Распахнув окно, она услыхала пение птиц: ликуя, оно неслось ей навстречу. Пело несметное множество маленьких пичужек, но отчетливее всех слышала она трели дрозда в боярышнике. Он только что проснулся, бодрый и жизнерадостный. А бедный Мелькер все еще ворочался в каморке при кухне. Малин слышала, как он зевал, продолжая неустанно декламировать во весь голос: Счастливое время — предутренний час, Ты нас наполняешь блаженством. Разлился над морем прозрачный рассвет.
«Так оно и есть», — подумала Малин.
"Кажется, мы всегда жили на Сальткроке, — писала Малин неделю спустя. — Я знакома с жителями острова и примерно знаю, чем они занимаются. Я знаю, что Ниссе и Мэрта — самые добрые люди на свете, в особенности он, и самые расторопные, в особенности она. Он хозяйничает в лавке. Она помогает ему, а кроме того — работает на телефонном коммутаторе и почте, управляется с детьми, собакой и домашним хозяйством и первая на острове спешит на помощь всякому, кто в ней нуждается. Это так похоже на Мэрту — примчаться к нам с кастрюлькой в руках. «Потому что у вас был такой растерянный вид», — объяснила она.
А что еще я знаю? У дедушки Сёдермана в животе «урчит просто бессовестно», как он сам сказал мне, и он непременно будет ездить каждый день к доктору в Норртелье лечиться.
Еще я знаю, что Вестерман не хочет как следует трудиться на своей земле.
— Ему бы все рыбачить да охотиться, совсем из ума выжил, — так доверительно пожаловалась мне его жена.
Мэрта и Ниссе, старик Сёдерман, Вестерманы, а кто еще? Ну конечно, Янсоны. У них свое хозяйство, мы там берем молоко. Пройтись вечером по выпасу за молоком считается одним из дачных развлечений.
На острове есть и свой учитель, молодой паренек Бьёрн Шёблум. Я познакомилась с ним, когда ходила за молоком в среду вечером, и мне показалось, будто он — хотя какое это имеет значение! — вовсе не «редкий наглец», как с ходу называет любого паренька Юхан, а, наоборот, вежливый и воспитанный. Даже как будто чистосердечный.
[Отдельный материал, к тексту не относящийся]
import Summits.SmoothPoincare4.SmoothPoincare4.Theorems.CylinderEntropyCylinderRungTwoStaticMonotonicityIdentity
import Summits.SmoothPoincare4.SmoothPoincare4.Theorems.CylinderEntropyCylinderRungTwoVerticalTestIdentity
import Summits.SmoothPoincare4.SmoothPoincare4.Theorems.CylinderEntropyCylinderRungTwoProductTestIdentity
import HarnessLib

/-!
# Route `CylinderEntropy`, item `ImmortalAreaToFloor` (stmt-SmoothPoincare4-17197):
# the HEIGHT-WEIGHTED static Gaussian monotonicity identity (module Γ2 of `BLUEPRINT-17197-c2.md`)

For a closed immersed cross-section `f : M⁴ → N = S⁴ × ℝ ⊂ ℝ⁶` with smooth unit normal `ν` tangent
to `N`, mean curvature `H` of `(f, ν)`, radial normal `n = (z', 0) ∘ f`, `S = |ν'|²`, the Gaussian
weight `G(z) = exp(-|z - x₀|²/(4τ))/(4πτ)²` (`x₀ ∈ ℝ⁶`, `τ > 0`), `r = f(w) - x₀`, and ANY height
weight `u ∈ C²(ℝ)` (evaluated at the height `z₅ = f(w)₅`):
  `∫_M ( u(z₅) G [ |r^T|²/(4τ²) - 2/τ + ((4 - S)⟨r,n⟩ + H⟨r,ν⟩)/(2τ) ]`
  `      + G (u''(z₅) (1 - ν₅²) - H u'(z₅) ν₅) - (u'(z₅) G / τ) (r₅ - ν₅ ⟨r,ν⟩) ) dμ_g = 0`,
`|r^T|² = |r|² - ⟨r,n⟩² - ⟨r,ν⟩²`.  This is Green's identity `∫_M Δ_g((u ∘ e₅^*) · G) ∘ f) dμ_g = 0`
(landed `integral_sliceLaplacian_eq_zero`) for the PRODUCT test function `φ = u(z₅) G(z)`, expanded by
the Leibniz rules (`iteratedFDeriv_two_mul_apply`, `fderiv_mul_apply_of_differentiable`), the calculus
of `G` (`helper_gaussianWeight_*`) and of the vertical test function (`*_verticalTest*`), and
`n₅ = 0`.  For `u ≡ 1` it is the landed `staticMonotonicity_identity`; for `u` a height cutoff it is
the first variation of area along the CUT-OFF radial Gaussian field — the engine of the
"monotonicity for a height-cut piece" in the stacking argument (Allard 1972 §6.1–6.2 / Simon 1983
§17 with a cutoff in place of a boundary term): the only price of the cutoff are the two explicit
terms carrying `u'` and `u''`, both supported in the transition slab of `u`.

* `weightedStaticMonotonicity_identity` — the identity (implicit binders).

Everything here is PROVED (no `sorry`, no new definitions, no named facts).

References: W. K. Allard, Ann. of Math. 95 (1972) §6; L. Simon, *Lectures on GMT* (1983) §17;
T. H. Colding, W. P. Minicozzi II, Ann. of Math. 175 (2012) §3; K. Ecker, *Regularity Theory for
Mean Curvature Flow* (2004), Prop. 3.16 (localised monotonicity with a cutoff).
-/

-- the prescribed namespace `Summit.SmoothPoincare4.SmoothPoincare4.…` repeats `SmoothPoincare4`
set_option linter.dupNamespace false

noncomputable section

open Bundle Set Function Filter MeasureTheory Module
open scoped Manifold ContDiff Topology RealInnerProductSpace BigOperators

namespace Summit.SmoothPoincare4.SmoothPoincare4.Cruxes.CylinderRungTwo.KillingFlux

open Literature.Geometry.Riemannian Literature.Geometry.Riemannian.EuclideanHypersurface
open Literature.Geometry.Lorentzian Literature.Geometry.Lorentzian.PseudoRiemannianMetric
open Literature.Geometry.Riemannian.SphericalCylinderEntropy (truncL truncL_apply)
open Literature.Geometry.Manifold.CylinderSlice (padL padL_apply_castSucc padL_apply_last)

section Identity

variable {M : Type*} [TopologicalSpace M] [ChartedSpace (EuclideanSpace ℝ (Fin 4)) M]
  [IsManifold (𝓡 4) ∞ M] [CompactSpace M] [T2Space M] [MeasurableSpace M] [BorelSpace M]

/-- **The height-weighted static Gaussian monotonicity identity.**  For a closed immersed
cross-section `f : M⁴ → N = S⁴ × ℝ ⊂ ℝ⁶` with smooth unit normal `ν` tangent to `N`, mean curvature
`H` of `(f, ν)`, radial normal `n = (z', 0) ∘ f`, `S = |ν'|²`, Gaussian weight
`G(z) = exp(-|z - x₀|²/(4τ))/(4πτ)²` (`τ > 0`), `r = f(w) - x₀`, and a height weight `u ∈ C²(ℝ)`:
`∫_M ( u(z₅) G [ (|r|² - ⟨r,n⟩² - ⟨r,ν⟩²)/(4τ²) - 2/τ + ((4 - S)⟨r,n⟩ + H⟨r,ν⟩)/(2τ) ]`
`     + G (u''(z₅)(1 - ν₅²) - H u'(z₅) ν₅) - (u'(z₅) G/τ)(r₅ - ν₅⟨r,ν⟩) ) dμ_g = 0`.
Green's identity for `φ = u(z₅) G` (`integral_sliceLaplacian_eq_zero`), Leibniz rules, the calculus
of `G` and of `z ↦ u(z₅)`, `n₅ = 0`, `|n| = |ν| = 1`. [cite: Allard1972, §6] -/
theorem weightedStaticMonotonicity_identity {f νf : M → EuclideanSpace ℝ (Fin 6)}
    (hf : (euclideanMetric (EuclideanSpace ℝ (Fin 6))).IsSpacelikeImmersion (𝓡 4) f)
    (hν : ContMDiff (𝓡 4) 𝓘(ℝ, EuclideanSpace ℝ (Fin 6)) ∞ νf)
    (hun : (euclideanMetric (EuclideanSpace ℝ (Fin 6))).IsUnitNormal (𝓡 4) f νf 1)
    (hN : ∀ x, ∑ i : Fin 5, f x (Fin.castSucc i) ^ 2 = 1)
    (hνN : ∀ x, ∑ i : Fin 5, νf x (Fin.castSucc i) * f x (Fin.castSucc i) = 0)
    (x₀ : EuclideanSpace ℝ (Fin 6)) {τ : ℝ} (hτ : 0 < τ) {u : ℝ → ℝ} (hu : ContDiff ℝ 2 u) :
    ∫ w, (u (f w 5) * (Real.exp (-‖f w - x₀‖ ^ 2 / (4 * τ)) / (4 * Real.pi * τ) ^ 2) *
          ((‖f w - x₀‖ ^ 2 - ⟪f w - x₀, padL (truncL (f w))⟫ ^ 2 - ⟪f w - x₀, νf w⟫ ^ 2) / (4 * τ ^ 2)
            - 2 / τ
            + ((4 - ∑ i : Fin 5, νf w (Fin.castSucc i) ^ 2) * ⟪f w - x₀, padL (truncL (f w))⟫
              + (euclideanMetric (EuclideanSpace ℝ (Fin 6))).meanCurvature f contMDiff_pullbackBilin_holds
                  hf νf w * ⟪f w - x₀, νf w⟫) / (2 * τ))
        + (Real.exp (-‖f w - x₀‖ ^ 2 / (4 * τ)) / (4 * Real.pi * τ) ^ 2) *
          (deriv (deriv u) (f w 5) * (1 - νf w 5 ^ 2)
            - (euclideanMetric (EuclideanSpace ℝ (Fin 6))).meanCurvature f contMDiff_pullbackBilin_holds
                hf νf w * (deriv u (f w 5) * νf w 5))
        - (deriv u (f w 5) * (Real.exp (-‖f w - x₀‖ ^ 2 / (4 * τ)) / (4 * Real.pi * τ) ^ 2) / τ) *
          ((f w - x₀) 5 - νf w 5 * ⟪f w - x₀, νf w⟫))
      ∂riemannianMeasure ((euclideanMetric (EuclideanSpace ℝ (Fin 6))).inducedRiemannianMetric f
        contMDiff_pullbackBilin_holds hf) = 0 := by
  -- the two factors and their calculus
  set G : EuclideanSpace ℝ (Fin 6) → ℝ := fun z =>
    Real.exp (-‖z - x₀‖ ^ 2 / (4 * τ)) / (4 * Real.pi * τ) ^ 2 with hGdef
  set U : EuclideanSpace ℝ (Fin 6) → ℝ := fun z => u (z 5) with hUdef
  have hG2 : ContDiff ℝ 2 G := helper_gaussianWeight_contDiff x₀ τ hτ
  have hU2 : ContDiff ℝ 2 U := contDiff_verticalTest hu
  have hG1 : Differentiable ℝ G := hG2.differentiable two_ne_zero
  have hU1 : Differentiable ℝ U := hU2.differentiable two_ne_zero
  have hud : Differentiable ℝ u := hu.differentiable two_ne_zero
  have hφ : ContDiff ℝ 2 (fun z => U z * G z) := hU2.mul hG2
  -- Green's identity for the product test function
  have h0 := integral_sliceLaplacian_eq_zero hf hν hun hN hνN hφ
  -- `|ν| = 1`, `|n| = 1`, `n₅ = 0`
  have hνunit : ∀ w, ‖νf w‖ = 1 := fun w => by
    have h : ⟪νf w, νf w⟫ = (1 : ℝ) := by
      have := hun.val_self w
      rwa [euclideanMetric_apply] at this
    rw [real_inner_self_eq_norm_sq] at h
    nlinarith [norm_nonneg (νf w)]
  have hrad := isUnitNormal_radial hf.contMDiff_self hN
  have hnunit : ∀ w, ‖padL (truncL (f w))‖ = 1 := fun w => by
    have h : ⟪padL (truncL (f w)), padL (truncL (f w))⟫ = (1 : ℝ) := by
      have := hrad.val_self w
      rwa [euclideanMetric_apply] at this
    rw [real_inner_self_eq_norm_sq] at h
    nlinarith [norm_nonneg (padL (truncL (f w)))]
  -- first derivatives of the factors
  have hDU : ∀ p a : EuclideanSpace ℝ (Fin 6), fderiv ℝ U p a = deriv u (p 5) * a 5 :=
    fun p a => fderiv_verticalTest_apply hud p a
  have hDG : ∀ p v : EuclideanSpace ℝ (Fin 6), fderiv ℝ G p v = -G p * (⟪p - x₀, v⟫ / (2 * τ)) :=
    fun p v => helper_gaussianWeight_fderiv x₀ τ hτ p v
  have hD2U : ∀ p a : EuclideanSpace ℝ (Fin 6), iteratedFDeriv ℝ 2 U p ![a, a] =
      deriv (deriv u) (p 5) * a 5 * a 5 := fun p a => iteratedFDeriv_two_verticalTest hu p a a
  have hD2G : ∀ p v : EuclideanSpace ℝ (Fin 6), iteratedFDeriv ℝ 2 G p ![v, v] =
      G p * (⟪p - x₀, v⟫ ^ 2 / (4 * τ ^ 2) - ‖v‖ ^ 2 / (2 * τ)) :=
    fun p v => helper_gaussianWeight_iteratedFDeriv_two x₀ τ hτ p v
  -- the product's derivatives on the diagonal
  have hDφ : ∀ p a : EuclideanSpace ℝ (Fin 6), fderiv ℝ (fun z => U z * G z) p a =
      deriv u (p 5) * a 5 * G p + U p * (-G p * (⟪p - x₀, a⟫ / (2 * τ))) := by
    intro p a
    rw [fderiv_mul_apply_of_differentiable hU1 hG1, hDU, hDG]
  have hD2φ : ∀ p a : EuclideanSpace ℝ (Fin 6), iteratedFDeriv ℝ 2 (fun z => U z * G z) p ![a, a] =
      deriv (deriv u) (p 5) * a 5 * a 5 * G p
        + 2 * (deriv u (p 5) * a 5) * (-G p * (⟪p - x₀, a⟫ / (2 * τ)))
        + U p * (G p * (⟪p - x₀, a⟫ ^ 2 / (4 * τ ^ 2) - ‖a‖ ^ 2 / (2 * τ))) := by
    intro p a
    rw [iteratedFDeriv_two_mul_apply hU2 hG2, hD2U, hDU, hDG, hD2G]
    ring
  -- the ambient Laplacian of the product
  have hLap : ∀ p : EuclideanSpace ℝ (Fin 6),
      ∑ j : Fin 6, iteratedFDeriv ℝ 2 (fun z => U z * G z) p
        ![EuclideanSpace.single j (1 : ℝ), EuclideanSpace.single j (1 : ℝ)] =
      deriv (deriv u) (p 5) * G p
        + 2 * deriv u (p 5) * (-G p * ((p - x₀) 5 / (2 * τ)))
        + U p * (G p * (‖p - x₀‖ ^ 2 / (4 * τ ^ 2) - 3 / τ)) := by
    intro p
    have hn : ‖p - x₀‖ ^ 2 = ∑ i, (p - x₀) i ^ 2 := EuclideanSpace.real_norm_sq_eq _
    simp only [hD2φ, EuclideanSpace.inner_single_right, one_mul, conj_trivial, PiLp.norm_single,
      norm_one, one_pow, PiLp.single_apply]
    rw [hn, Fin.sum_univ_six, Fin.sum_univ_six]
    simp only [Fin.reduceEq, if_false, if_true]
    ring
  -- the integrand, pointwise
  have hpt : ∀ (w) (Hm S : ℝ),
      (((∑ j : Fin 6, iteratedFDeriv ℝ 2 (fun z => U z * G z) (f w)
              ![EuclideanSpace.single j (1 : ℝ), EuclideanSpace.single j (1 : ℝ)])
            - iteratedFDeriv ℝ 2 (fun z => U z * G z) (f w) ![padL (truncL (f w)), padL (truncL (f w))]
            - 4 * fderiv ℝ (fun z => U z * G z) (f w) (padL (truncL (f w))))
          - (iteratedFDeriv ℝ 2 (fun z => U z * G z) (f w) ![νf w, νf w]
            - S * fderiv ℝ (fun z => U z * G z) (f w) (padL (truncL (f w))))
          - Hm * fderiv ℝ (fun z => U z * G z) (f w) (νf w))
        = u (f w 5) * G (f w) *
            ((‖f w - x₀‖ ^ 2 - ⟪f w - x₀, padL (truncL (f w))⟫ ^ 2 - ⟪f w - x₀, νf w⟫ ^ 2) / (4 * τ ^ 2)
              - 2 / τ
              + ((4 - S) * ⟪f w - x₀, padL (truncL (f w))⟫ + Hm * ⟪f w - x₀, νf w⟫) / (2 * τ))
          + G (f w) * (deriv (deriv u) (f w 5) * (1 - νf w 5 ^ 2) - Hm * (deriv u (f w 5) * νf w 5))
          - (deriv u (f w 5) * G (f w) / τ) * ((f w - x₀) 5 - νf w 5 * ⟪f w - x₀, νf w⟫) := by
    intro w Hm S
    rw [hLap, hD2φ, hD2φ, hDφ, hDφ, hνunit w, hnunit w, padL_apply_last]
    have hτ0 : τ ≠ 0 := hτ.ne'
    simp only [hUdef]
    field_simp
    ring
  refine (integral_congr_ae (Eventually.of_forall fun w => ?_)).trans h0
  exact (hpt w _ _).symm

end Identity

end Summit.SmoothPoincare4.SmoothPoincare4.Cruxes.CylinderRungTwo.KillingFlux

end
А на детей здесь просто не нарадуешься. Пелле целыми днями играет с Чёрвен и Стиной, но больше с Чёрвен. По-моему, они потихоньку соперничают из-за него, ну как бы спорят друг с дружкой: «Чур, мой кусочек золота, я его первая нашла!» Но Чёрвен, понятно, берет верх. Да разве могло быть иначе? Это необыкновенный ребенок, из тех, что сразу всем нравятся, причем неизвестно почему. Стоит только появиться ее симпатичной рожице, будто солнышко проглянет. Папа считает, что в ней есть что-то от извечной детской искренности, доброты и веры и справедливость. Именно такими, собственно, и должны быть все дети, хотя в жизни не всегда так бывает. Чёрвен — любимица всего острова. Они бродит, где ей только вздумается, она заходит в любой дом, и всюду ей рады.
«Нет, вы только посмотрите, кто к нам пришел!» — словно приход Чёрвен для них настоящий праздник. А стоит ей рассердиться, что иногда с ней тоже случается — ведь не ангел же она в самом деле, будто буря разбушевалась: гром гремит, молнии сверкают, ой-ой-ой! Но сердится она недолго.